Start of Block

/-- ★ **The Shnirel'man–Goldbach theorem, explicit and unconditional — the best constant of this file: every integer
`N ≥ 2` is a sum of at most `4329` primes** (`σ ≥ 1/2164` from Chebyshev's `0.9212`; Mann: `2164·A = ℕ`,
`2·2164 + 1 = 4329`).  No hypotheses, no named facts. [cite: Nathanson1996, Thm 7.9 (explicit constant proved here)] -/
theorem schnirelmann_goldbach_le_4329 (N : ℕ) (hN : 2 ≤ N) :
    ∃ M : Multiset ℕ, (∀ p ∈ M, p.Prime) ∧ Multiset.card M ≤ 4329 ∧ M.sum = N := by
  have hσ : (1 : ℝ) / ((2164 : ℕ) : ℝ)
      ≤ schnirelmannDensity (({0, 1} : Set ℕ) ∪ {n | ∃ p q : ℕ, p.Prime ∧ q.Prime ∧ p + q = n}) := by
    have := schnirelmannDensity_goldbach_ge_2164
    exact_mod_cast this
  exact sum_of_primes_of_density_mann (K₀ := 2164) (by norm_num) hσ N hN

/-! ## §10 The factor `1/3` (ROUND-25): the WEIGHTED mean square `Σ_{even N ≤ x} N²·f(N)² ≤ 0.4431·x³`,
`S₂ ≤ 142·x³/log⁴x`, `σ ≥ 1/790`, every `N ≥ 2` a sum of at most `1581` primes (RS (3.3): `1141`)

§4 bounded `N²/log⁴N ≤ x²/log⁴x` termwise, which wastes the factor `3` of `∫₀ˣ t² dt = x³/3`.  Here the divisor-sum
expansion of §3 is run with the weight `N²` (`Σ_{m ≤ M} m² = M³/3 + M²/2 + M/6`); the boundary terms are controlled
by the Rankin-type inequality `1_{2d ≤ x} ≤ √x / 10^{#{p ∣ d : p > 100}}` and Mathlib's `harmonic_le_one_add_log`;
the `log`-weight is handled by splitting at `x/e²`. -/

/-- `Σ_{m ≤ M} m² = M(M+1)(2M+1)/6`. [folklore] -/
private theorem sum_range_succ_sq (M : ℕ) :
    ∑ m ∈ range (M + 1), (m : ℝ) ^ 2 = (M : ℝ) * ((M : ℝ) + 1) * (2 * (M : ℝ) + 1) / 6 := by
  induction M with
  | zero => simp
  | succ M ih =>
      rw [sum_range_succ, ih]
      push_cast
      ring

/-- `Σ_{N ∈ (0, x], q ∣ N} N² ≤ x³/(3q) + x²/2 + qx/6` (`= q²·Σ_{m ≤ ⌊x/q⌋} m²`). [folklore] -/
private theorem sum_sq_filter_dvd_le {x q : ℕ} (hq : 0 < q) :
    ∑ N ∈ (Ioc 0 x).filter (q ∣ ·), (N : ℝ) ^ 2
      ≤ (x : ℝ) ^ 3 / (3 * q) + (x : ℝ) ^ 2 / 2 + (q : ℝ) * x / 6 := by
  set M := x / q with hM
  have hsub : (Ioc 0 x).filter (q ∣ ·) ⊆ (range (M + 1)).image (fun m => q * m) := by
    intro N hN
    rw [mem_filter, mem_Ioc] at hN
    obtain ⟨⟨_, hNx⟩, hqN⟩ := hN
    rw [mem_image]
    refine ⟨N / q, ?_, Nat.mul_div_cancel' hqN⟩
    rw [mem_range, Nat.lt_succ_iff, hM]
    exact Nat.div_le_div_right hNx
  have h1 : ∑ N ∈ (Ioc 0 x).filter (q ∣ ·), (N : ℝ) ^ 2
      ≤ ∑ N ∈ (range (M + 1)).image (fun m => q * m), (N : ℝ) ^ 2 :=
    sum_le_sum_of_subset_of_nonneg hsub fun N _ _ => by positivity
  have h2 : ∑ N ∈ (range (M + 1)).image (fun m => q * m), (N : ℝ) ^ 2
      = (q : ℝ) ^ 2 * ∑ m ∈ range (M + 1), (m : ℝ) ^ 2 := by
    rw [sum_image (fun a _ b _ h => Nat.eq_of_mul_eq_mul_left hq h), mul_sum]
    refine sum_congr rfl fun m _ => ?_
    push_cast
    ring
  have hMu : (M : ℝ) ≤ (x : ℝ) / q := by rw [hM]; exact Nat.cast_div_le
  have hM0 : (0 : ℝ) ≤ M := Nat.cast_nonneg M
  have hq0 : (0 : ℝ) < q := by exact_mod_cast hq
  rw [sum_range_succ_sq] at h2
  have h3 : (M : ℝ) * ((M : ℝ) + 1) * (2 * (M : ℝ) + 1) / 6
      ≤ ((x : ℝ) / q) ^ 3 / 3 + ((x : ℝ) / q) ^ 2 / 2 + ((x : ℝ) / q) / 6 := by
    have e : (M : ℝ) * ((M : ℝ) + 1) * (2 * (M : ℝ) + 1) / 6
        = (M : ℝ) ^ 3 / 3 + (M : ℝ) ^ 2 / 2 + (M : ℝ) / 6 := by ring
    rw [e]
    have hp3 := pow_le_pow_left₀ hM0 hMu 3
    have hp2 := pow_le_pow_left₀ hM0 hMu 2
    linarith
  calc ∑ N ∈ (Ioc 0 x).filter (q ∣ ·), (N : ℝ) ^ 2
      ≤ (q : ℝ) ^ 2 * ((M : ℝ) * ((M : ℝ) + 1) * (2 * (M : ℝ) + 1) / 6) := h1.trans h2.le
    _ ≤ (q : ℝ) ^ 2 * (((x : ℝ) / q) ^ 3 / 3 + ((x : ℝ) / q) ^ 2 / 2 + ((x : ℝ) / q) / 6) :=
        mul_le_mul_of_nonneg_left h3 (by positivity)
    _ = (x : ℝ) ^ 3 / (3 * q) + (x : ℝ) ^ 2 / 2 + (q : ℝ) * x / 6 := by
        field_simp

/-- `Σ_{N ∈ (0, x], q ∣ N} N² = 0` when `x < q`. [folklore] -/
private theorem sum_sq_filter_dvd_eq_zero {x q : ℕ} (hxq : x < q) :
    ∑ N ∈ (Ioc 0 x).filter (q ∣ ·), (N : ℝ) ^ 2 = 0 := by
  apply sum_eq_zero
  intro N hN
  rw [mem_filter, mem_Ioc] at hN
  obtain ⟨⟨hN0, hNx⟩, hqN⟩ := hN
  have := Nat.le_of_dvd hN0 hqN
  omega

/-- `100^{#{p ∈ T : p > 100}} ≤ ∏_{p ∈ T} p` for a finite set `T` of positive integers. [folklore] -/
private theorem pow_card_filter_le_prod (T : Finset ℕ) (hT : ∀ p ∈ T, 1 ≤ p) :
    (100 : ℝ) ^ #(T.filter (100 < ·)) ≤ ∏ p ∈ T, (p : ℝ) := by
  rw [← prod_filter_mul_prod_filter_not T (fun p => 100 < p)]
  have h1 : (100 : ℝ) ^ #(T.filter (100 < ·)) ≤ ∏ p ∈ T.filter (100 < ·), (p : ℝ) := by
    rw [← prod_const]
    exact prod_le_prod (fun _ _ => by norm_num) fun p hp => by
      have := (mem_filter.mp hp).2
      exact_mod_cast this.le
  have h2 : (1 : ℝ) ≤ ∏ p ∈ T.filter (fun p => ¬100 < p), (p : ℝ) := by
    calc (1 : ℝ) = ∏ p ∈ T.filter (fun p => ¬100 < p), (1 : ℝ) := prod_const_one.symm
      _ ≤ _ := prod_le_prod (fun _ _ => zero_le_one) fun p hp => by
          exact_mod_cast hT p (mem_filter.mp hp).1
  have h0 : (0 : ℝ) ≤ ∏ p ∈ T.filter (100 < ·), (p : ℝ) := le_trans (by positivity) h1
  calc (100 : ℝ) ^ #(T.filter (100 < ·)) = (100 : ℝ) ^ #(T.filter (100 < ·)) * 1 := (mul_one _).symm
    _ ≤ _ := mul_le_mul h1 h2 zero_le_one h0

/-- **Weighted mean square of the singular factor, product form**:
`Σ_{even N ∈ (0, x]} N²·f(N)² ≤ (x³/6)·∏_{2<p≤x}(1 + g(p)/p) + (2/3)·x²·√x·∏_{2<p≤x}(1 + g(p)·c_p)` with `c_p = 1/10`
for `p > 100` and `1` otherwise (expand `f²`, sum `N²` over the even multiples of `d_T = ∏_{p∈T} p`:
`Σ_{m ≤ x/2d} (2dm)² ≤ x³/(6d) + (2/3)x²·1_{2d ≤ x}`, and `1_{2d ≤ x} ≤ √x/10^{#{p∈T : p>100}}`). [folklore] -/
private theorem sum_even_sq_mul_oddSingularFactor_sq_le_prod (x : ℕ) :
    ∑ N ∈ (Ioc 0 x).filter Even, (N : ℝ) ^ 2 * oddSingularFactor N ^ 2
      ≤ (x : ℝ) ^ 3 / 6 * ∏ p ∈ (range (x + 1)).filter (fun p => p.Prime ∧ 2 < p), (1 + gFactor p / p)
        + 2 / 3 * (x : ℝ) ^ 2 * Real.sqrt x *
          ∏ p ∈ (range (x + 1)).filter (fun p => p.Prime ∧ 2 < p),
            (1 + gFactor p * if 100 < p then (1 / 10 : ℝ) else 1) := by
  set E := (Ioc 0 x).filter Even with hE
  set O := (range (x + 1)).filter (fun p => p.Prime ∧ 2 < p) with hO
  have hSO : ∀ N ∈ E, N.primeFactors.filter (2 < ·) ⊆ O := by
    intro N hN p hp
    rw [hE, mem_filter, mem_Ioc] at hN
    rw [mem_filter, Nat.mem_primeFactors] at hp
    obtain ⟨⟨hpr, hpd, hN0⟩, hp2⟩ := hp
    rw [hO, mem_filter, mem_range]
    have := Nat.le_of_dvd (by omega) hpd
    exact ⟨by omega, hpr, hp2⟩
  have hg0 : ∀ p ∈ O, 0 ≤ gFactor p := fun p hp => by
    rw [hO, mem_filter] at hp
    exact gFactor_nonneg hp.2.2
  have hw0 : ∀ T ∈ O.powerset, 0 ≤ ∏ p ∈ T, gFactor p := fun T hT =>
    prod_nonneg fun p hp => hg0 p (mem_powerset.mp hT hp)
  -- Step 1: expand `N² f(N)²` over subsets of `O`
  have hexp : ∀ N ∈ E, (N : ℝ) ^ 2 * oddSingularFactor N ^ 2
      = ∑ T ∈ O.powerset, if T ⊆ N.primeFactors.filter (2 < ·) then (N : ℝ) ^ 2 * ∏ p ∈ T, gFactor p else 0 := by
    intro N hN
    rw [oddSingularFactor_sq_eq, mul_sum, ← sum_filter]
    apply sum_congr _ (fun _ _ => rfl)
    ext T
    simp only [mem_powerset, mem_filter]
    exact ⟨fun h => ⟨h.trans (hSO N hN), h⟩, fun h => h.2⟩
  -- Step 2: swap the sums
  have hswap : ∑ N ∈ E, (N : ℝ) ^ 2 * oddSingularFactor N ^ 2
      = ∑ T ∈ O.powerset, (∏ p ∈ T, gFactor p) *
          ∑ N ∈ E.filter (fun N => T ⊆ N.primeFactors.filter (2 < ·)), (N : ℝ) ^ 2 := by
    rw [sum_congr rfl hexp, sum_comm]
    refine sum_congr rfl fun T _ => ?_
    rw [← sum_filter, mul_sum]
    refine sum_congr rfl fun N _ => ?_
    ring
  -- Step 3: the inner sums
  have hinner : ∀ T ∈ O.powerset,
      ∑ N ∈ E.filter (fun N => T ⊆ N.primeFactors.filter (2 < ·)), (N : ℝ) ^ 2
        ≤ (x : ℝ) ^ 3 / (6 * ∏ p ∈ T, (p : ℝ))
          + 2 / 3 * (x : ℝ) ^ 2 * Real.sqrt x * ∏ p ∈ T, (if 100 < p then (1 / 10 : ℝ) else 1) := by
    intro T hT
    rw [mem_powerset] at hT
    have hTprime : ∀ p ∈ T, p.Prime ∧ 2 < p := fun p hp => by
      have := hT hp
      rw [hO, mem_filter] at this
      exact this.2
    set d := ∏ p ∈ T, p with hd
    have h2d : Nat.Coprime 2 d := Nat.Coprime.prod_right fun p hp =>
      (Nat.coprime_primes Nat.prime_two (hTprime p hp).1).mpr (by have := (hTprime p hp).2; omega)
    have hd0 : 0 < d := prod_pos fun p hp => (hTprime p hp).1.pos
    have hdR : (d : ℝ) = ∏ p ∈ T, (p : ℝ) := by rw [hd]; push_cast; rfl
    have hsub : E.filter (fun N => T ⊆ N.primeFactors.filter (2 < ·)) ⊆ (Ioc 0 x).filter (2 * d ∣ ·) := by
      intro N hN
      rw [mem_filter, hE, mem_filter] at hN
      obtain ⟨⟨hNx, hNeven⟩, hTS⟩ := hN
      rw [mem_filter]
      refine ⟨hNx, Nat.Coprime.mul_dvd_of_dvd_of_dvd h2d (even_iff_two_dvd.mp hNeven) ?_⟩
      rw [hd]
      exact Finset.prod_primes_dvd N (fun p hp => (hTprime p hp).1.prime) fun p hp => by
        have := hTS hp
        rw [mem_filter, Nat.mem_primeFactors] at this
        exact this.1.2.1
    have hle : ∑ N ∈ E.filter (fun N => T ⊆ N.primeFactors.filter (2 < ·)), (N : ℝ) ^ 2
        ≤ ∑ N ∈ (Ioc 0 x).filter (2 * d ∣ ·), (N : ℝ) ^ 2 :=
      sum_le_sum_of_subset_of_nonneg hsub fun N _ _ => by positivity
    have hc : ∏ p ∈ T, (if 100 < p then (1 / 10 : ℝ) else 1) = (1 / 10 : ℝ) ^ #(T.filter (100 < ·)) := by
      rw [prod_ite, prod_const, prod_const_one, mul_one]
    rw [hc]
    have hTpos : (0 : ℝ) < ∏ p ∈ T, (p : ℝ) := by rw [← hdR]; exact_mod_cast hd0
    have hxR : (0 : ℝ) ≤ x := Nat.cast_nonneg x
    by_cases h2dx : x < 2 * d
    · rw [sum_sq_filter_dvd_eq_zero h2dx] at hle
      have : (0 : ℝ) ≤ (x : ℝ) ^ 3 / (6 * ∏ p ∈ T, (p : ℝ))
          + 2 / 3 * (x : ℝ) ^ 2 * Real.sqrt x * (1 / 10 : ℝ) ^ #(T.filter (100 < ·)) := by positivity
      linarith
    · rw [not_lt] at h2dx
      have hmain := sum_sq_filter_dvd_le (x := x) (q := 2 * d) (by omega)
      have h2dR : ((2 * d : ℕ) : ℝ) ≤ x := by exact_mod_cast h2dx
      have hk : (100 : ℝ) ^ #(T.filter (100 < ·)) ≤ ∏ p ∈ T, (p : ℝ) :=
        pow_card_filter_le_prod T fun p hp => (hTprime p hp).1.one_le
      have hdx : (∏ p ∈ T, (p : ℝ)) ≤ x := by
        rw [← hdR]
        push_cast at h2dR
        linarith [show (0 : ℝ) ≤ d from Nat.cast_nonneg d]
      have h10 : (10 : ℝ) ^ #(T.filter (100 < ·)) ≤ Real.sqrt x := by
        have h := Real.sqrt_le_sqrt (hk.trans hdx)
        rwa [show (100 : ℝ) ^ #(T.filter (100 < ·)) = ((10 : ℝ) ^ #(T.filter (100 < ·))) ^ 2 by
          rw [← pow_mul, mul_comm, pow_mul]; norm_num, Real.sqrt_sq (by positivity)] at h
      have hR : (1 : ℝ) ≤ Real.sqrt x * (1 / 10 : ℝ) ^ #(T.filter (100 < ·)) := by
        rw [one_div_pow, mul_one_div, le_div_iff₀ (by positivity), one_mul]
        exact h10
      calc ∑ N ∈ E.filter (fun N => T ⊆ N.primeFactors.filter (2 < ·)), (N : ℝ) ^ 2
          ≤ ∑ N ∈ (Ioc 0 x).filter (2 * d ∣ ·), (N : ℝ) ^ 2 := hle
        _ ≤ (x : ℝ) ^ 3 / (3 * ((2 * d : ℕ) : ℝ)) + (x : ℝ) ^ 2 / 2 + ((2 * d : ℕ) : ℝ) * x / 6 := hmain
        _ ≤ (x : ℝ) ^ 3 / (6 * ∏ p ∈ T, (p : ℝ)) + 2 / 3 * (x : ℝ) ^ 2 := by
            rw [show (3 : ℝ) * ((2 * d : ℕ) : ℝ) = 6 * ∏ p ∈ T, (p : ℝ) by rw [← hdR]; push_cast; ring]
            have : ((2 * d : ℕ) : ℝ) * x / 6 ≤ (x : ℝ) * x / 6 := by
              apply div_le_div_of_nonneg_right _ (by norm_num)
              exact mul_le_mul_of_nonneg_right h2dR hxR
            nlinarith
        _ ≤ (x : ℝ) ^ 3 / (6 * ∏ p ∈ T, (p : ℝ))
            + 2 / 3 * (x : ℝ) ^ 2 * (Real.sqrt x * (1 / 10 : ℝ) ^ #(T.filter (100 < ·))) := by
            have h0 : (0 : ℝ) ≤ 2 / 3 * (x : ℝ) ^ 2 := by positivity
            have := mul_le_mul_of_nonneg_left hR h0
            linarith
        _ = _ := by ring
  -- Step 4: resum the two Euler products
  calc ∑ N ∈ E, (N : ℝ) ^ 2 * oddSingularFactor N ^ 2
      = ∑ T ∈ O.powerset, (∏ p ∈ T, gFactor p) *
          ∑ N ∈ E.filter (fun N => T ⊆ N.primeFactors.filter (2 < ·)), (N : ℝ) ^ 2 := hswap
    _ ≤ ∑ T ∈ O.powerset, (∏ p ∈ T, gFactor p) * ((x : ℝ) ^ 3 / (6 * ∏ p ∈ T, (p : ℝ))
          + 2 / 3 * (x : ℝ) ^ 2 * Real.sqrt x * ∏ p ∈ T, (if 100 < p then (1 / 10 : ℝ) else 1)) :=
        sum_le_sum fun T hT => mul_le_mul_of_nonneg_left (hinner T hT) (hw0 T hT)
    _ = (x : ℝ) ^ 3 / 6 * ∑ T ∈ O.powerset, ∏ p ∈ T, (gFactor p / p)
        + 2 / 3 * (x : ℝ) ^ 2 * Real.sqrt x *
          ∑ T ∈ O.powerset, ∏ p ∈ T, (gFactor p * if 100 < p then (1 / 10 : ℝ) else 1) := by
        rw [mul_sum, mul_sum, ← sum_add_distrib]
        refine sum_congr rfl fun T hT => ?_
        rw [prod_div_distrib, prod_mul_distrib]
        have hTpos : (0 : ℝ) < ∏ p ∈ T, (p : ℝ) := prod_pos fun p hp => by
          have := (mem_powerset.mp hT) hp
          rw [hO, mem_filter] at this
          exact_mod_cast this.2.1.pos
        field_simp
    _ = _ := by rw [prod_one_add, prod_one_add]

End of Block

■ What you are asked to do: Reproduce the entries exactly, but only from their first line to the line holding "M.sum = N := by", with that last line kept.

■ Written answer:
/-- ★ **The Shnirel'man–Goldbach theorem, explicit and unconditional — the best constant of this file: every integer
`N ≥ 2` is a sum of at most `4329` primes** (`σ ≥ 1/2164` from Chebyshev's `0.9212`; Mann: `2164·A = ℕ`,
`2·2164 + 1 = 4329`).  No hypotheses, no named facts. [cite: Nathanson1996, Thm 7.9 (explicit constant proved here)] -/
theorem schnirelmann_goldbach_le_4329 (N : ℕ) (hN : 2 ≤ N) :
    ∃ M : Multiset ℕ, (∀ p ∈ M, p.Prime) ∧ Multiset.card M ≤ 4329 ∧ M.sum = N := by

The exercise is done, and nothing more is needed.